Any time you can reduce waste and repurpose products on the homestead is a big win. Composting conquers both of these goals.

A compost area is easy to set up, no matter if you’ve got a lot of land or are working with a small area.

You can go the super easy route and use a hefty trash bin as your compost area or build a semi-sophisticated compost area on your property using some flat palates or plywood like you’ll see here in this composting video.

Start your compost by using a mixture of grass clippings, straw, and other natural material―you can learn more here. Then when you have natural food waste to dispose of, toss it on top. Give it a good stir every couple of weeks. Here’s a more detailed guide to making compost.

When everything is decomposed, you can use this compost soil as a fantastic fertilizer for your garden!

2. Gardening

Are you planting the proper crops for your climate? Are you giving your root vegetables enough space to grow? Do you know how to spot and prevent plant diseases?

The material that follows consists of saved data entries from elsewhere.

/-!
# X11 at `p = 3`: the PRINTED prime thresholds of the four `p ‖ N` sources, and the two that are arithmetic (cell `b2b-bsdres`, team `x11b3`, seat LITERATURE 2)

HONEST FRAMING (run/shared/lean/b2b/bsd-rank1-residual/, verbatim): the goal of the cell is to
DELETE the COMBINATION-SHAPED residual classes for ALL analytic-rank `≤ 1` elliptic curves over `ℚ`
— "full BSD formula for every rank `≤ 1` curve in class C" assembled STRICTLY from published
theorems — so that the rank-`≤ 1` remainder becomes exactly the CONSTRUCTION-SHAPED classes, which
are TYPED (missing-input `Prop`s), NOT attempted. This is not "finishing BSD". Team `x11b3` works
the construction-shaped clause X11 ∧ `p = 3` ∧ `r = 1` (`IsX11Three`: `3 ‖ N`, `E[3]` irreducible,
`ord_{s=1} L(E,s) = 1`; typed missing input `Typed.X11Three.MissingInputAt`); research route, no
claim beyond the stated class. THEOREMS ONLY: this file defines nothing and states no named fact.

## What the four sources of the seat PRINT about the prime (read at the page, 2026-08-21)

* Bertolini–Darmon–Prasanna, Duke Math. J. 162 (2013) 1033–1148 [BertoliniDarmonPrasanna2013],
  Assumption 5.12 (authors' file `51.BDP1/paper.pdf`, §5.3, p. 62): "(1) The form `f` is a
  normalised cuspidal eigenform in `S_k(Γ₀(N), ε_f)`. (2) `c` is an odd rational integer prime to
  `N d_K`. (3) The quadratic imaginary field `K` has odd discriminant and satisfies the Heegner
  hypothesis stated in Assumption 1.9 … (5) The rational prime `(p) = 𝔭𝔭̄` is split in `K/ℚ` and
  prime to `Nc`." (running assumption `N > 4`, §1.1/§2.1). NO lower bound on `p`: Thm. 5.13 holds
  at `p = 3` whenever `3 ∤ Nc` splits in `K` — and NEVER on X11 at `3` (`3 ∣ N`; tree
  `IsX11Three.not_hasGoodReductionAtPrime`). Its `p ‖ N` analogue, Castella, J. Inst. Math.
  Jussieu 17 (2018) Thm. 2.11 [Castella2018Exceptional] ("extends the `p`-adic Gross–Zagier
  formula of [bdp1] to the semistable non-crystalline setting"), stands under §1 "Fix a prime
  `p ≥ 5`" and §2 "Let `E_{p−1}` be the normalized Eisenstein series of weight `p−1` (recall that
  `p ≥ 5`)" (arXiv:1507.04260, pp. 1, 4) — the ordinary locus of `X₁(N)` is cut out by `E_{p−1}`.
* Skinner–Zhang, arXiv:1407.1099v1 (2014; v1 only, UNREFEREED) [SkinnerZhang2014], §2.1 (p. 3):
  "Throughout, `p ≥ 5` is a fixed prime." Two uses are ARITHMETIC, not conventions: Hypothesis ♣
  (§2.5, p. 4) "(2) the image of `ρ̄ : G_ℚ → Aut_{k₀} V₀ ≅ GL₂(k₀)` contains a non-trivial unipotent
  element and at least two elements conjugate, respectively, to matrices of the form `diag[a,1]`
  and `diag[b,−1]`, with `a, b ∈ 𝔽_p^× ∖ {±1}`. Note that in order for part (2) of this hypothesis
  to hold, `p` must be at least `5`." (`hyp_club2_candidates_empty_at_three` below: `𝔽₃^× = {±1}`);
  and the proof of Lemma 5.5 (multiplicity one, p. 13): "since `p ≥ 5`, (a) implies that `𝔪₀` is
  not contained in the set denoted `S` in [Helm] (as this set consists exactly of those maximal
  ideals `𝔪` such that either … `ρ̄_𝔪` is reducible or for which `p = 2` or `3`)". The other uses
  (Rem. 2.8: (4) of ♥ automatic for elliptic curves via [W. Zhang 2014]; Thm. 9.11: "`w_K/2 ∈ ℤ_p^×`
  (as `p ≥ 5`)"; §12.1: "Since `p ≥ 5`, … part (2) of ♣ also holds") are listed in the seat report.
* Fouquet–Wan, arXiv:2107.13726 (v3, 8 Apr 2022; UNREFEREED) [FouquetWan2021]: abstract "Let `p`
  be an odd prime"; Thm. 4.41 (the statement Castella's erratum invokes for the divisibility (2.4))
  is about an eigencuspform with `ρ_f|_{G_{ℚ_p}}` CRYSTALLINE (so `p ∤` level), ordinary or
  residually `p`-irreducible, `ρ̄_f|_{G_𝒦}` absolutely irreducible, a `q ‖ N` nonsplit in `𝒦`;
  no `p ≥ 5` is printed there. But the paper's standing Assumption 2.1 (HypTW) (§2.2.2), verbatim:
  "If `ρ̄|_{G_{ℚ_p}}` is an extension `0 → χ₁ → ρ̄|_{G_{ℚ_p}} → χ₂ → 0`, then `χ₁⁻¹χ₂ ∉ {1, χ̄_cyc}`",
  and its main Thm. 5.1 requires "The semisimplification of `ρ̄_f|_{G_{ℚ_p}}` is not equal to
  `χ̄ ⊕ χ̄_cyc χ̄`". For `E/ℚ` MULTIPLICATIVE at `p`, Tate's uniformisation gives
  `0 → ψ̄χ̄_cyc → E[p]|_{G_{ℚ_p}} → ψ̄ → 0` (`ψ` unramified, `ψ² = 1`), so `χ₁⁻¹χ₂ = χ̄_cyc⁻¹`: at
  `p ≥ 5` this is `∉ {1, χ̄_cyc}`; AT `p = 3` the mod-`3` cyclotomic character takes values in
  `𝔽₃^× = {±1}` and equals its own inverse (`modPCyclotomicCharacterZMod_three_inv_eq_self` below,
  for every field of characteristic `≠ 3`, in particular `ℚ` and `ℚ₃`), so (HypTW) FAILS for every
  curve with multiplicative reduction at `3`; and Thm. 5.1's local hypothesis fails at EVERY
  multiplicative prime (`(E[p]|_{G_{ℚ_p}})^{ss} = ψ̄ ⊕ ψ̄χ̄_cyc`), which is why the erratum goes
  through the crystalline higher-weight members of the Hida family (Thm. 4.41) and not Thm. 5.1.
* Skinner, Pacific J. Math. 283 (2016) Thm. C [Skinner2016PacificMC] (tree fact
  `Skinner2016.thmC_padicValRat_bsd_rank_zero`): "good ordinary or multiplicative reduction at a
  prime `p ≥ 3`" — `p = 3` INCLUDED as printed (integrality at `3` by footnote 1 and §2.5: (irr) +
  the ramified `q ‖ N` replace Kato's `SL₂(ℤ_p)`-image hypothesis); rank `0` only; no "`p ≥ 5`"
  anywhere in the paper (checked: arXiv:1407.1093 pp. 1–15).

So of the thresholds that keep the announced `p ‖ N` rank-one architecture away from `p = 3`, two
are ARITHMETIC IDENTITIES at `3` (not conventions a careful re-reading could lift): `𝔽₃^× ∖ {±1} = ∅`
(Skinner–Zhang ♣(2): no Kolyvagin primes with the prescribed Frobenius) and `χ̄₃ = χ̄₃⁻¹`
(Fouquet–Wan (HypTW) at a multiplicative `3`). The kernel content of this file is exactly these two
identities and their failure at `p ≥ 5`; the dictionary to the sources is the docstrings. Nothing
here is a statement about elliptic curves, and nothing changes the cell's label of X11 ∧ `p = 3`
(CONSTRUCTION-SHAPED, REFEREE.md R6.2). Seat report: HOME/cells/x11b3/LIT2-SOURCES.md.

APPENDED (seat LITERATURE 2, gen 3, 2026-08-21): a THIRD arithmetic threshold of the same kind, one
level deeper in the chain the erratum's divisibility (2.4) rests on — Eischen–Wan, J. Inst. Math.
Jussieu 15 (2016) [EischenWan2016] (= Fouquet–Wan's Prop. 7.19, the two-variable Klingen–Eisenstein
family and `p`-adic `L`-function for a form UNRAMIFIED at `p`) computes at `p` only under the tame
datum "`τ₁, τ₂, τ₁τ₂` all have conductor `(p)`" (§4.3, Prop. 4.8, §4.3.2, and the interpolation set
`𝒳^{pb}` of §5.1), which needs two non-trivial characters of `𝔽_p^×` with non-trivial product:
impossible at `p = 3` (`mulChar_zmod_three_mul_eq_one_of_ne_one`,
`not_exists_dirichletCharacter_three_conductor_pair`), available at every `p ≥ 5`
(`exists_dirichletCharacter_conductor_pair_of_five_le`). See the section docstring below and
HOME/b2b-bsdres-x11b3-lit2/LIT-TABLE-K.md §11.
-/

namespace Literature.NumberTheory.EllipticCurves.Rank1Residual.X11Three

Before you plant every seed under the sun, take some time to get to know your crops and strategize what you’ll do with them. You can best utilize your space by planting in the ground, in window plants, in hanging pots, and in water. You can also use your plants to create an edible landscape that doubles as a fence, a wall, or the centerpiece of your yard.

Learn what plant grows best where and with which plant to pair the others by checking out (and printing) some plant growing charts.

3. How to Harvest and Salvage Seeds

Your plants and veggies can serve as a never-ending source of food once you know how to properly save seeds!

You can harvest seeds from cherry tomatoes, bell peppers, blueberries, and even carrots and use them to replant and harvest! Get a thin, sharp knife and a nice pair of pruning shears to make a day out of seed harvesting and storing!

4. Animal Husbandry

For many, a totally self-sufficient homestead depends on the presence of animals. Horses to ride, chickens to lay eggs, dogs to guard, and pigs to eat―they all contribute to a symbiotic environment off the grid.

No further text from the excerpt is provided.